/-- `|ω₀|/r` (the LITERAL reading of the data norm "`‖ω₀/r‖₂`" of Chen–Fang–Zhang 2017, Thm. 1.2;
the proof, (4.4)–(4.6), uses `‖ω₀^θ/r‖₂ ≤ ‖ω₀/r‖₂`). Junk `0` on the axis. [cite: ChenFangZhang2017, Thm. 1.2] -/
def vorticityOverR (u₀ : ℝ³ → ℝ³) (x : ℝ³) : ℝ :=
  ‖curl u₀ x‖ / cylRadius x

/-- The real `L²(ℝ³)` norm `‖f‖₂` (`toReal` of `eLpNorm`; junk `0` when infinite). [folklore] -/
def l2 {F : Type*} [NormedAddCommGroup F] (f : ℝ³ → F) : ℝ :=
  (eLpNorm f 2 volume).toReal

/-- The data functional `𝒜 = C₂‖u₀‖₂² (‖ω₀^θ‖₂² + C₁(‖ω₀/r‖₂ + ‖∂₃(u₀^θ/r)‖₂)^{4/3} ‖u₀‖₂²)` of
Chen–Fang–Zhang 2017, Thm. 1.2 (display after (1.7)), with `ω₀^θ = swirlVelocity (curl u₀)` and the
literal `‖ω₀/r‖₂ = ‖vorticityOverR u₀‖₂`. [cite: ChenFangZhang2017, Thm. 1.2] -/
def scriptA (C₁ C₂ : ℝ) (u₀ : ℝ³ → ℝ³) : ℝ :=
  C₂ * l2 u₀ ^ 2 * (l2 (swirlVelocity (curl u₀)) ^ 2 +
    C₁ * (l2 (vorticityOverR u₀) + l2 (dzAngularVelocity u₀)) ^ (4 / 3 : ℝ) * l2 u₀ ^ 2)

/-- `r^d u^θ` at `d = 0` is the swirl velocity `u^θ` (the case `d = 0` of the quantity of Thm. 1.1). [cite: ChenFangZhang2017, Thm. 1.1] -/
@[simp] theorem weightedSwirlVelocity_zero (u : ℝ → ℝ³ → ℝ³) :
    weightedSwirlVelocity 0 u = fun t x => swirlVelocity (u t) x := by
  funext t x
  simp [weightedSwirlVelocity, Real.rpow_zero]

/-- `r^d u³` at `d = 0` is the vertical velocity `u³` (the case `d = 0` of the quantity of Thm. 1.4). [cite: ChenFangZhang2017, Thm. 1.4] -/
@[simp] theorem weightedAxialVelocity_zero (u : ℝ → ℝ³ → ℝ³) :
    weightedAxialVelocity 0 u = fun t x => axialVelocity (u t) x := by
  funext t x
  simp [weightedAxialVelocity, Real.rpow_zero]

/-- Off the axis, `r^d u^θ = r^{d-1} Γ`, `Γ = swirl = r u^θ` (Remark 2's rewriting). [cite: ChenFangZhang2017, Remark 2] -/
theorem weightedSwirlVelocity_eq_rpow_mul_swirl {d : ℝ} (u : ℝ → ℝ³ → ℝ³) (t : ℝ) {x : ℝ³}
    (hx : cylRadius x ≠ 0) :
    weightedSwirlVelocity d u t x = cylRadius x ^ (d - 1) * swirl (u t) x := by
  have hr : 0 < cylRadius x := lt_of_le_of_ne (cylRadius_nonneg x) (Ne.symm hx)
  rw [weightedSwirlVelocity, swirl_eq_cylRadius_mul_swirlVelocity (u t) hx, ← mul_assoc,
    Real.rpow_sub_one hr.ne']
  field_simp

/-- On the axis `r^d u^θ` vanishes (junk value of `swirlVelocity`). [cite: ChenFangZhang2017, Thm. 1.1] -/
theorem weightedSwirlVelocity_eq_zero_of_cylRadius_eq_zero {d : ℝ} (u : ℝ → ℝ³ → ℝ³) (t : ℝ)
    {x : ℝ³} (hx : cylRadius x = 0) : weightedSwirlVelocity d u t x = 0 := by
  have : swirlVelocity (u t) x = 0 := by simp [swirlVelocity, eTheta, hx]
  simp [weightedSwirlVelocity, this]

/-- The weighted swirl velocity `r^d u^θ` (Thm. 1.1) of a continuous slice is measurable. [cite: ChenFangZhang2017, Thm. 1.1] -/
theorem measurable_weightedSwirlVelocity (d : ℝ) {u : ℝ → ℝ³ → ℝ³} {t : ℝ}
    (hu : Continuous (u t)) : Measurable (weightedSwirlVelocity d u t) :=
  (continuous_cylRadius.measurable.pow_const d).mul (Wei2016.measurable_swirlVelocity hu)

end ChenFangZhang2017

open ChenFangZhang2017

/-! ### The named facts -/

/-- **Chen–Fang–Zhang 2017, Theorem 1.1 (1): Prodi–Serrin criterion on the weighted swirl
velocity `r^d u^θ`.**  "If `r^d u^θ ∈ L^{p,q}_T`, where `2/p + 3/q ≤ 1 − d`, `3/(1−d) < q ≤ ∞`,
`2/(1−d) ≤ p ≤ ∞` [`0 ≤ d < 1`], then `u` is smooth in `(0, T] × ℝ³`" (axisymmetric solutions from
axisymmetric `H²` data, `ν = 1`).  Rendered in the continuation frame of the module docstring
(`r^d u^θ` in the guarded class `MemLqLp p q` on `(0, T)`). [cite: ChenFangZhang2017, Thm. 1.1 (1)] -/
def ChenFangZhang2017_weightedSwirl_regularity : Prop :=
  ∀ (d : ℝ) (p q : ℝ≥0∞), 0 ≤ d → d < 1 →
    2 / p + 3 / q ≤ ENNReal.ofReal (1 - d) → ENNReal.ofReal (3 / (1 - d)) < q →
    ENNReal.ofReal (2 / (1 - d)) ≤ p →
    ∀ (T : ℝ) (u : ℝ → ℝ³ → ℝ³) (π : ℝ → ℝ³ → ℝ), 0 < T →
    IsClassicalNSSolutionOn (Ico 0 T) 1 0 u π → IsLerayHopfOn T 1 0 (u 0) u →
    HasRapidSpatialDecay (u 0) → (∀ t ∈ Ico 0 T, IsAxisymmetric (u t)) →
    MemLqLp p q (weightedSwirlVelocity d u) (Ioo 0 T) →
    HasSmoothExtensionPast 1 0 u T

EXERCISE DIRECTIONS:
Among the records above, repeat exactly the line with "weightedSwirlVelocity 0 u", the line with "theorem weightedAxialVelocity_zero (u", and every line in between, and only those.

ANSWER AREA:
    weightedSwirlVelocity 0 u = fun t x => swirlVelocity (u t) x := by
  funext t x
  simp [weightedSwirlVelocity, Real.rpow_zero]

/-- `r^d u³` at `d = 0` is the vertical velocity `u³` (the case `d = 0` of the quantity of Thm. 1.4). [cite: ChenFangZhang2017, Thm. 1.4] -/
@[simp] theorem weightedAxialVelocity_zero (u : ℝ → ℝ³ → ℝ³) :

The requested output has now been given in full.